Thank you for asking me Paul. I had a look through your blog and I really enjoyed reading it – trip down memory lane!
I haven’t bought tunes in a few months – the most recent was the second series of the Infiniti ‘Game One’ remixes,specifically for Steve Rachmad’s version; John Beltran’s album ‘Moth’, a variousartists release on Texas Instrumentals with a typically brilliant Convextion track, and another various release on Dimension Recordings with a cracking tune from Obsolete Music Technology (on your mix). I also picked up Burial’s ‘Pre-Dawn EP’, a two tracker, which is a satisfactorily intense banger that you would expect to hear well into a techno set, but I decided to open your mix with it because it’s a sample jumble that demands to be noticed and there is so much going on. Brilliant track. This purchase is typical of what I am always hunting for.
How often have you cleared a floor and did you learn anything from the experience?
I’ve definitely cleared a floor twice, (probably more), and I have certainly played to empty rooms. If I could choose one over the other, I would rather clear a floor than play to an empty room, but in the greater scheme of things, I enjoy it either way. How you respond to clearing a floor and what you learn from the experience goes to the heart of why you are playing records in the first place; how you view your art and what you are trying to achieve through its expression. There was a point in my life where I thought I would never be able to play records; I would never have the confidence, there were too many factors going against me (or so I thought) and I spent many years carrying this complacent sadness and a resignation to grow old and make do. When I eventually took the initiative to change my daily routine and quit my full-time job, I was so focused on what I would play and how, that when the time came to clear a room it simply reinforced my conviction. So playing records has been (and continues to be) a healing modality for me.
Do you engage much with the crowd while playing, and is it even necessary?
It depends what you mean by engage – although I am confident with my style and sound, I do find the concept of hiding behind a great sheet or playing from a hole in the floor very appealing. But it’s all been done before. For me it’s not so much about being noticed, but rather being appreciated by a few, for the specific contribution I have to offer, which is a very small part within a massive global industry.
How would you describe your style behind the decks, and what sort of set up do you prefer.

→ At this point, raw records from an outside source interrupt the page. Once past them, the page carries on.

import Summits.QuantumFields.YangMills.Theorems.IR.BlockedActivityCalibrationMesh
import Summits.QuantumFields.YangMills.Theorems.IR.BlockedActivityKPDecay
import HarnessLib

/-!
# Crux `IR` (stmt-QuantumFields-19354), lane B «strong coupling AFTER BLOCKING»: the DISTANCE-SENSITIVE reduction — the hand-over radius of the
# activity axis becomes the Kotecký–Preiss radius, with a logarithmic window law (owner R118 (3): `r_C`, `w(ε)`)

Helper module for item `stmt-QuantumFields-19354` (`--supports`; it closes nothing), lane `ym-19354-onsetsc-p2` (g2).

THE POINT.  The lane's reductions so far (`univShellCond_of_blockedActivityW`, Dobrushin radius `radius ε ≈ ε·10⁻⁸⁵·⁷`;
`univShellCond_of_blockedActivityW_sharp`, `radiusKP ε = ε∕(13448 e²)`) compare the centre expectation under each exterior datum with the
FREE reference value, so every cell factor is charged and the activity radius must shrink with the accuracy `ε` of the onset format:
THE NUMBER's weak-side target was `a⋆ = radiusKP(1∕3552) ≈ 2.85·10⁻⁹` at window `n = 1`.  The abstract decay theorem
`KP.norm_pertExpect_sub_pertExpect_le_of_eqOn` (`Theorems/IR/BlockedActivityKPDecay`, parts 1–3) compares the two data WITH EACH OTHER:
their cell factors differ only on cells adjacent to the outside of the `n`-window (`local_g`), i.e. at cell-sup-norm `≥ 2n`, and every
`CellAdj`-connected cell set from the centre's neighbours to there has `≥ 2n` cells (`two_mul_le_card_of_connected`, discrete intermediate
values of the sup-norm along a chain of adjacent cells), so
  `|E_σ f − E_σ' f| ≤ 664 · e^{2+τ} · e^{−τ(2n+1)}`   whenever   `e^{1+τ} · a · 83² ≤ 1∕2`
(`Δ' = 82 = Δ + 1`, `Δ = 81` sup-neighbours, `B = 1`, `m = 2n`; `BlockedRepOnLoc.abs_integral_sub_integral_le_decay`).  The activity radius is
now the plain KP radius `radiusDecay τ = 1 ∕ (2 e^{1+τ} 83²)` — INDEPENDENT of `ε` — and the accuracy is bought by the window:
`decayBound τ n = 664 e^{2+τ} e^{−τ(2n+1)} ≤ ε` iff `n ≥ (log (664∕ε) + 2) ∕ (2τ)` (for `τ = 1`: `n ≥ ½ log(1∕ε) + 4.25`).

LOCALITY IS LOAD-BEARING.  The relativised structure `BlockedRepOn` (p532761) kept the smallness and the representation but NOT the finite
range of the exterior dependence (`BlockedRep.local_g`, p527934); the distance-sensitive bound needs it.  Hence the LOCAL W-currency:
* `BlockedRepOnLoc ρ β w Y a S` = `BlockedRepOn` + `local_g`; `BlockedActivityClassWLoc`, `BlockedActivityTypWLoc`, `BlockedActivityTypWLocAll`
  (W ∕ W|Typ ∕ every-centre, as in `Theorems/IR/BlockedActivityW`); forgetful maps to the W-classes of record and transfers FROM the σ-uniform
  class `BlockedActivityClass` (which has `local_g`) — so the strong-coupling calibrations (`blockedActivityClass_of_mesh_threshold`, p541588)
  inhabit the local classes at every mesh: `blockedActivityClassWLoc_of_mesh_threshold`.
* §3 **`univShellCond_of_blockedActivityWLoc_decay`**: `BlockedActivityClassWLoc ρ β b n a → 0 ≤ τ → e^{1+τ} a 83² ≤ 1∕2 →
  decayBound τ n ≤ ε → UnivShellCond ρ β b n ε`; **`clauseI_of_blockedActivityTypWLoc_decay`** (W|Typ ⇒ `FixedMesh.ClauseI`),
  `clauseIAll_of_blockedActivityTypWLocAll_decay`.
* §4 THE NUMBERS (owner R118 (3) ask): `radiusDecay τ := 1 ∕ (2 e^{1+τ} 83²)`, `decayBound τ n := 664 e^{2+τ} e^{−τ(2n+1)}`;
  certified `radiusDecay_one_bounds : 1∕101810 < radiusDecay 1 < 1∕101800` (`r_C ≈ 9.82·10⁻⁶` per cell);
  `decayBound_one_twelve_admissible : decayBound 1 12 · shellCount 12 ≤ 3∕4` (window `n = 12` is ADMISSIBLE for the onset formats at
  `τ = 1`: `664 e³ e^{−25} · (51⁴ − 49⁴) ≈ 0.185`); **`univShellCond_twelve_of_blockedActivityWLoc`**: `BlockedActivityClassWLoc ρ β b 12 a →
  a ≤ radiusDecay 1 → UnivShellCond ρ β b 12 (decayBound 1 12)`.  Window law (docstring number): `w(ε) = ⌈½ ln(1∕ε) + 4.25⌉` at `τ = 1`.
  So THE NUMBER's weak-side per-cell target moves from `a⋆ = radiusKP(1∕3552) ∈ (2.81, 2.88)·10⁻⁹` at `n = 1` to
  `r_C = radiusDecay 1 ∈ (9.822, 9.824)·10⁻⁶` at `n = 12` — a factor `≈ 3.4·10³`, and the statement now has the textbook shape «per-cell
  activity inside the KP ball, accuracy from the window».

HONEST FRAMING: reductions and constants among OPEN statements of a CONDITIONAL chain; the local W-classes are inhabited only by the
strong-coupling calibrations (`|β| · b⁴ ≲ a`); nothing asserts weak-coupling mixing, a gap or Clay.
No `sorry`; axioms ⊆ {propext, Classical.choice, Quot.sound}; no instances, no notation.
Refs: KoteckyPreiss1986 (4)–(5); FriedliVelenik2017 §5.7; DobrushinShlosman1985 (the window format); owner rulings R103, R117, R118.
-/

set_option autoImplicit false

I am easy to please – just two Technics and a mixer with a working crossfader. As long as I can see, and hear, I am happy. Learning how to tackle a club environment, especially when you are playing vinyl, is an experience that requires training in itself. I’ve played on some very awkward setups where my flexibility – physically – gets tested! I was a bit of slow learner when it came to listening to advice to take my own needles, but that’s something I always do now. I consider myself extremely fortunate to be resident at a festival (Freerotation) and a club (50arc) where the promoters take the sound and set –up for the artists very seriously indeed. There is an interesting piece on RA which raises the issues with playing turntables in clubs https://www.residentadvisor.net/features/3109 and I couldn’t agree more with some of the points raised. Regarding my style, I play up-tempo heady melodic techno, quite hard and a bit twisted in parts. Although I love getting into long mixes, I really enjoy the challenge of mixing records quickly, but it is frustrating not being able to play tunes at the pace I want to maintain. If every club was fixed with decks that had a range minus 16 to +16 then that would be amazing, but I doubt that will ever happen. So at some point I will need to take the jump into the digital realm and catch up with the rest of the world.
You maintain a website as well as the normal social media outlets. What does the site do that the others don’t?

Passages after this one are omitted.